import Literature.Analysis.FluidPDE.AxisymNoSwirlNashDecay
import Literature.Analysis.FluidPDE.AxisymBiotSavartRadialBound
import HarnessLib

/-!
# Axisymmetric flows without swirl: decay of the radial strain `u_r/r`
# (Gallay–Šverák 2015, proof of Prop. 5.3: `‖u_r(t)/r‖_∞ ≤ C M / t`)

Analysis/FluidPDE proof file (theorems only; no definitions, no named facts).

In the proof of their Proposition 5.3, Gallay and Šverák combine the kinematic estimate (2.15),
`‖u_r/r‖_{L^∞} ≤ C‖ω_θ‖_{L¹(Ω)}^{1/3}‖ω_θ/r‖_{L^∞}^{2/3}` (Prop. 2.6, the tree's
`IsTaoSolutionOn.abs_radVelQuot_le_of_abs_angVortQuot_le`, `AxisymBiotSavartRadialBound`), with
Lemma 5.2 for `p = ∞`, `‖ω_θ(t)/r‖_{L^∞} ≤ C t^{−3/2}‖ω₀/r‖_{L¹}` (the tree's
`IsTaoSolutionOn.abs_angVortQuot_le_nash_of_datum`, `AxisymNoSwirlNashDecay`), and Lemma 5.1
(`‖ω_θ(t)‖_{L¹(Ω)} ≤ M`):

> `‖u_r(t)/r‖_{L^∞(Ω)} ≤ C ‖ω_θ(t)‖_{L¹(Ω)}^{1/3} ‖ω_θ(t)/r‖_{L^∞(Ω)}^{2/3} ≤ C M / t`

(arXiv:1510.01036, p. 17, first display of the proof of Prop. 5.3; `M = ‖ω₀‖_{L¹(Ω)}`). This file
records that consequence as a tree theorem along Tao-class axisymmetric swirl-free flows, with
explicit constants (`A = ∫|η₀| dx = 2πM`, `K₁ = max(K_GNS, 1)`):

* `IsTaoSolutionOn.abs_radVelQuot_le_nash_of_datum` — **the radial strain decays like `1/(νt)`**:
  `|(u_r/r)(t, x)| ≤ (27 K₁²/(4ν)) ‖η₀‖_{L¹} t⁻¹` for `t ∈ (0, T]` and every `x`;
* `IsTaoSolutionOn.abs_radialVelocity_le_nash_of_datum` — `|u_r(t, x)| ≤ (27 K₁²/(4ν)) ‖η₀‖_{L¹} r(x) t⁻¹`.

(`(9/2)·(A·L²)^{1/3}` with `L = (3K₁²/(2ν))^{3/2} A t^{−3/2}` equals `(9/2)(3K₁²/(2ν)) A t⁻¹`.)

What is NOT here: the `L²(Ω)` energy inequality (5.8)–(5.9) for `ω_θ` and Prop. 5.3 itself (the tree's
named fact `GallaySverak2015.VorticitySupBound` for `p = ∞`).

## Mathlib / tree search

Tree (all used): `IsTaoSolutionOn.abs_radVelQuot_le_of_abs_angVortQuot_le`,
`…abs_radialVelocity_le_of_abs_angVortQuot_le` (p501840), `IsTaoSolutionOn.abs_angVortQuot_le_nash_of_datum`
(`AxisymNoSwirlNashDecay`). `lean search 'radVelQuot_le_nash|StrainDecay'` (2026-08-27): nothing.
Mathlib: `Real.pow_rpow_inv_natCast`, `Real.rpow_*`.

## References

* Th. Gallay, V. Šverák, *Remarks on the Cauchy problem for the axisymmetric Navier–Stokes
  equations*, Confluentes Math. 7 (2015) 67–92 = arXiv:1510.01036, proof of Prop. 5.3, first display
  (arXiv p. 17), with Prop. 2.6 (2.15) (p. 8) and Lemma 5.2 (p. 16). [GallaySverak2016]
* H. Feng, V. Šverák, Arch. Ration. Mech. Anal. 215 (2015) = arXiv:1301.6317, Lemma 3.8 (p. 12).
  [FengSverak2015]
-/

noncomputable section

open MeasureTheory Set Function Filter Topology InnerProductSpace WithLp
open scoped RealInnerProductSpace ContDiff ENNReal NNReal Topology

namespace Literature.Analysis.FluidPDE

section StrainDecay

variable {T ν : ℝ} {u₀ : EuclideanSpace ℝ (Fin 3) → EuclideanSpace ℝ (Fin 3)}
  {u : ℝ → EuclideanSpace ℝ (Fin 3) → EuclideanSpace ℝ (Fin 3)} {p : ℝ → EuclideanSpace ℝ (Fin 3) → ℝ}

/-- The arithmetic of the two constants: with `D = 3K₁²/(2ν)`, `L = D^{3/2} A t^{−3/2}`,
`A · L² = (D A t⁻¹)³`, hence `(A L²)^{1/3} = D A t⁻¹`. [folklore] -/
private theorem rpow_third_mul_sq_eq {D A t : ℝ} (hD : 0 ≤ D) (hA : 0 ≤ A) (ht : 0 < t) :
    (A * (D ^ (3 / 2 : ℝ) * A * t ^ (-(3 / 2 : ℝ))) ^ 2) ^ (1 / 3 : ℝ) = D * A * t⁻¹ := by
  have hD3 : (D ^ (3 / 2 : ℝ)) ^ 2 = D ^ 3 := by
    rw [← Real.rpow_natCast (D ^ (3 / 2 : ℝ)) 2, ← Real.rpow_mul hD, ← Real.rpow_natCast D 3]
    norm_num
  have ht3 : (t ^ (-(3 / 2 : ℝ))) ^ 2 = t⁻¹ ^ 3 := by
    rw [← Real.rpow_natCast (t ^ (-(3 / 2 : ℝ))) 2, ← Real.rpow_mul ht.le, ← Real.rpow_neg_one,
      ← Real.rpow_natCast (t ^ (-1 : ℝ)) 3, ← Real.rpow_mul ht.le]
    norm_num
  have hcube : A * (D ^ (3 / 2 : ℝ) * A * t ^ (-(3 / 2 : ℝ))) ^ 2 = (D * A * t⁻¹) ^ 3 := by
    rw [show (D ^ (3 / 2 : ℝ) * A * t ^ (-(3 / 2 : ℝ))) ^ 2 =
      (D ^ (3 / 2 : ℝ)) ^ 2 * A ^ 2 * (t ^ (-(3 / 2 : ℝ))) ^ 2 by ring, hD3, ht3]
    ring
  rw [hcube, one_div]
  exact Real.pow_rpow_inv_natCast (mul_nonneg (mul_nonneg hD hA) (inv_nonneg.2 ht.le)) three_ne_zero

/-- **Gallay–Šverák 2015, proof of Prop. 5.3, first display: the radial strain `u_r/r` decays like
`‖ω₀‖_{L¹(Ω)}/(νt)`.** Let `(u, p)` be a Tao-class solution of the unforced Navier–Stokes system on
`[0, T] × ℝ³` with viscosity `ν > 0` whose datum `u₀` is axisymmetric WITHOUT swirl with
`η₀ = ω_θ(0)/r = angVortQuot u₀ ∈ L¹(ℝ³)`, `A = ∫ |η₀| dx` (`= 2π‖ω₀‖_{L¹(Ω)}`). Then for `t ∈ (0, T]`
and every `x`, the smooth radial quotient `radVelQuot (u t) = (x₀u₀ + x₁u₁)/r² = u_r/r` obeys

  `|(u_r/r)(t, x)| ≤ (27 K₁² / (4ν)) · A · t⁻¹`,  `K₁ = max(K_GNS, 1)`

— the printed `‖u_r(t)/r‖_{L^∞(Ω)} ≤ C‖ω_θ(t)‖_{L¹(Ω)}^{1/3}‖ω_θ(t)/r‖_{L^∞(Ω)}^{2/3} ≤ CM/t`:
(2.15) (`IsTaoSolutionOn.abs_radVelQuot_le_of_abs_angVortQuot_le`, constant `9/2`) fed with Lemma 5.2
for `p = ∞` (`IsTaoSolutionOn.abs_angVortQuot_le_nash_of_datum`, `L = (3K₁²/(2ν))^{3/2} A t^{−3/2}`) and
Lemma 5.1; `(9/2)(A L²)^{1/3} = (9/2)(3K₁²/(2ν)) A t⁻¹`.
[cite: GallaySverak2016, proof of Prop. 5.3, first display (arXiv p. 17), with Prop. 2.6 (2.15) and Lemma 5.2] -/
theorem IsTaoSolutionOn.abs_radVelQuot_le_nash_of_datum (h : IsTaoSolutionOn T ν u₀ u p)
    (hT : 0 < T) (hν : 0 < ν) (h0 : IsAxisymmetric u₀) (h0' : HasNoSwirl u₀)
    (hL1 : Integrable (angVortQuot u₀)) {t : ℝ} (ht : t ∈ Ioc 0 T) (x : EuclideanSpace ℝ (Fin 3)) :
    |radVelQuot (u t) x| ≤
      27 * (max ((SNormLESNormFDerivOfEqConst ℝ (volume : Measure (EuclideanSpace ℝ (Fin 3))) 2 : ℝ)) 1) ^ 2 /
        (4 * ν) * (∫ y, |angVortQuot u₀ y|) * t⁻¹ := by
  set K₁ : ℝ := max ((SNormLESNormFDerivOfEqConst ℝ (volume : Measure (EuclideanSpace ℝ (Fin 3))) 2 : ℝ)) 1
    with hK₁def
  set A : ℝ := ∫ y, |angVortQuot u₀ y| with hAdef
  set D : ℝ := 3 * K₁ ^ 2 / (2 * ν) with hDdef
  have hK₁0 : 0 < K₁ := one_pos.trans_le (le_max_right _ _)
  have hD : 0 ≤ D := by rw [hDdef]; positivity
  have hA : 0 ≤ A := integral_nonneg fun y => abs_nonneg _
  have htI : t ∈ Icc 0 T := ⟨ht.1.le, ht.2⟩
  -- Lemma 5.2, `p = ∞`
  have hL : ∀ y, |angVortQuot (u t) y| ≤ D ^ (3 / 2 : ℝ) * A * t ^ (-(3 / 2 : ℝ)) := fun y =>
    h.abs_angVortQuot_le_nash_of_datum hT hν h0 h0' hL1 ht y
  -- (2.15) with this `L`
  have hq := h.abs_radVelQuot_le_of_abs_angVortQuot_le hT hν h0 h0' hL1 htI hL x
  rw [rpow_third_mul_sq_eq hD hA ht.1] at hq
  refine hq.trans_eq ?_
  rw [hDdef]
  ring

/-- **The radial velocity along the flow**: under the same hypotheses,
`|u_r(t, x)| ≤ (27 K₁²/(4ν)) · A · r(x) · t⁻¹` for `t ∈ (0, T]` and every `x` (`r = cylRadius`; the
radial form of (2.15), `IsTaoSolutionOn.abs_radialVelocity_le_of_abs_angVortQuot_le`, fed with Lemma 5.2
for `p = ∞`). [cite: GallaySverak2016, proof of Prop. 5.3, first display (arXiv p. 17), with Prop. 2.6 (2.15) and Lemma 5.2] -/
theorem IsTaoSolutionOn.abs_radialVelocity_le_nash_of_datum (h : IsTaoSolutionOn T ν u₀ u p)
    (hT : 0 < T) (hν : 0 < ν) (h0 : IsAxisymmetric u₀) (h0' : HasNoSwirl u₀)
    (hL1 : Integrable (angVortQuot u₀)) {t : ℝ} (ht : t ∈ Ioc 0 T) (x : EuclideanSpace ℝ (Fin 3)) :
    |radialVelocity (u t) x| ≤
      27 * (max ((SNormLESNormFDerivOfEqConst ℝ (volume : Measure (EuclideanSpace ℝ (Fin 3))) 2 : ℝ)) 1) ^ 2 /
        (4 * ν) * (∫ y, |angVortQuot u₀ y|) * cylRadius x * t⁻¹ := by
  set K₁ : ℝ := max ((SNormLESNormFDerivOfEqConst ℝ (volume : Measure (EuclideanSpace ℝ (Fin 3))) 2 : ℝ)) 1
    with hK₁def
  set A : ℝ := ∫ y, |angVortQuot u₀ y| with hAdef
  set D : ℝ := 3 * K₁ ^ 2 / (2 * ν) with hDdef
  have hK₁0 : 0 < K₁ := one_pos.trans_le (le_max_right _ _)
  have hD : 0 ≤ D := by rw [hDdef]; positivity
  have hA : 0 ≤ A := integral_nonneg fun y => abs_nonneg _
  have htI : t ∈ Icc 0 T := ⟨ht.1.le, ht.2⟩
  have hL : ∀ y, |angVortQuot (u t) y| ≤ D ^ (3 / 2 : ℝ) * A * t ^ (-(3 / 2 : ℝ)) := fun y =>
    h.abs_angVortQuot_le_nash_of_datum hT hν h0 h0' hL1 ht y
  have hq := (h.abs_radialVelocity_le_of_abs_angVortQuot_le hT hν h0 h0' hL1 htI hL x).1
  rw [rpow_third_mul_sq_eq hD hA ht.1] at hq
  refine hq.trans_eq ?_
  rw [hDdef]
  ring

end StrainDecay

end Literature.Analysis.FluidPDE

TRY IT -> Of the entries above, repeat exactly the lines from the line with "radial strain decays" through the line with "rw [← Real.rpow_natCast (t", both of them included.

RESULT BELOW ->
* `IsTaoSolutionOn.abs_radVelQuot_le_nash_of_datum` — **the radial strain decays like `1/(νt)`**:
  `|(u_r/r)(t, x)| ≤ (27 K₁²/(4ν)) ‖η₀‖_{L¹} t⁻¹` for `t ∈ (0, T]` and every `x`;
* `IsTaoSolutionOn.abs_radialVelocity_le_nash_of_datum` — `|u_r(t, x)| ≤ (27 K₁²/(4ν)) ‖η₀‖_{L¹} r(x) t⁻¹`.

(`(9/2)·(A·L²)^{1/3}` with `L = (3K₁²/(2ν))^{3/2} A t^{−3/2}` equals `(9/2)(3K₁²/(2ν)) A t⁻¹`.)

What is NOT here: the `L²(Ω)` energy inequality (5.8)–(5.9) for `ω_θ` and Prop. 5.3 itself (the tree's
named fact `GallaySverak2015.VorticitySupBound` for `p = ∞`).

## Mathlib / tree search

Tree (all used): `IsTaoSolutionOn.abs_radVelQuot_le_of_abs_angVortQuot_le`,
`…abs_radialVelocity_le_of_abs_angVortQuot_le` (p501840), `IsTaoSolutionOn.abs_angVortQuot_le_nash_of_datum`
(`AxisymNoSwirlNashDecay`). `lean search 'radVelQuot_le_nash|StrainDecay'` (2026-08-27): nothing.
Mathlib: `Real.pow_rpow_inv_natCast`, `Real.rpow_*`.

## References

* Th. Gallay, V. Šverák, *Remarks on the Cauchy problem for the axisymmetric Navier–Stokes
  equations*, Confluentes Math. 7 (2015) 67–92 = arXiv:1510.01036, proof of Prop. 5.3, first display
  (arXiv p. 17), with Prop. 2.6 (2.15) (p. 8) and Lemma 5.2 (p. 16). [GallaySverak2016]
* H. Feng, V. Šverák, Arch. Ration. Mech. Anal. 215 (2015) = arXiv:1301.6317, Lemma 3.8 (p. 12).
  [FengSverak2015]
-/

noncomputable section

open MeasureTheory Set Function Filter Topology InnerProductSpace WithLp
open scoped RealInnerProductSpace ContDiff ENNReal NNReal Topology

namespace Literature.Analysis.FluidPDE

section StrainDecay

variable {T ν : ℝ} {u₀ : EuclideanSpace ℝ (Fin 3) → EuclideanSpace ℝ (Fin 3)}
  {u : ℝ → EuclideanSpace ℝ (Fin 3) → EuclideanSpace ℝ (Fin 3)} {p : ℝ → EuclideanSpace ℝ (Fin 3) → ℝ}

/-- The arithmetic of the two constants: with `D = 3K₁²/(2ν)`, `L = D^{3/2} A t^{−3/2}`,
`A · L² = (D A t⁻¹)³`, hence `(A L²)^{1/3} = D A t⁻¹`. [folklore] -/
private theorem rpow_third_mul_sq_eq {D A t : ℝ} (hD : 0 ≤ D) (hA : 0 ≤ A) (ht : 0 < t) :
    (A * (D ^ (3 / 2 : ℝ) * A * t ^ (-(3 / 2 : ℝ))) ^ 2) ^ (1 / 3 : ℝ) = D * A * t⁻¹ := by
  have hD3 : (D ^ (3 / 2 : ℝ)) ^ 2 = D ^ 3 := by
    rw [← Real.rpow_natCast (D ^ (3 / 2 : ℝ)) 2, ← Real.rpow_mul hD, ← Real.rpow_natCast D 3]
    norm_num
  have ht3 : (t ^ (-(3 / 2 : ℝ))) ^ 2 = t⁻¹ ^ 3 := by
    rw [← Real.rpow_natCast (t ^ (-(3 / 2 : ℝ))) 2, ← Real.rpow_mul ht.le, ← Real.rpow_neg_one,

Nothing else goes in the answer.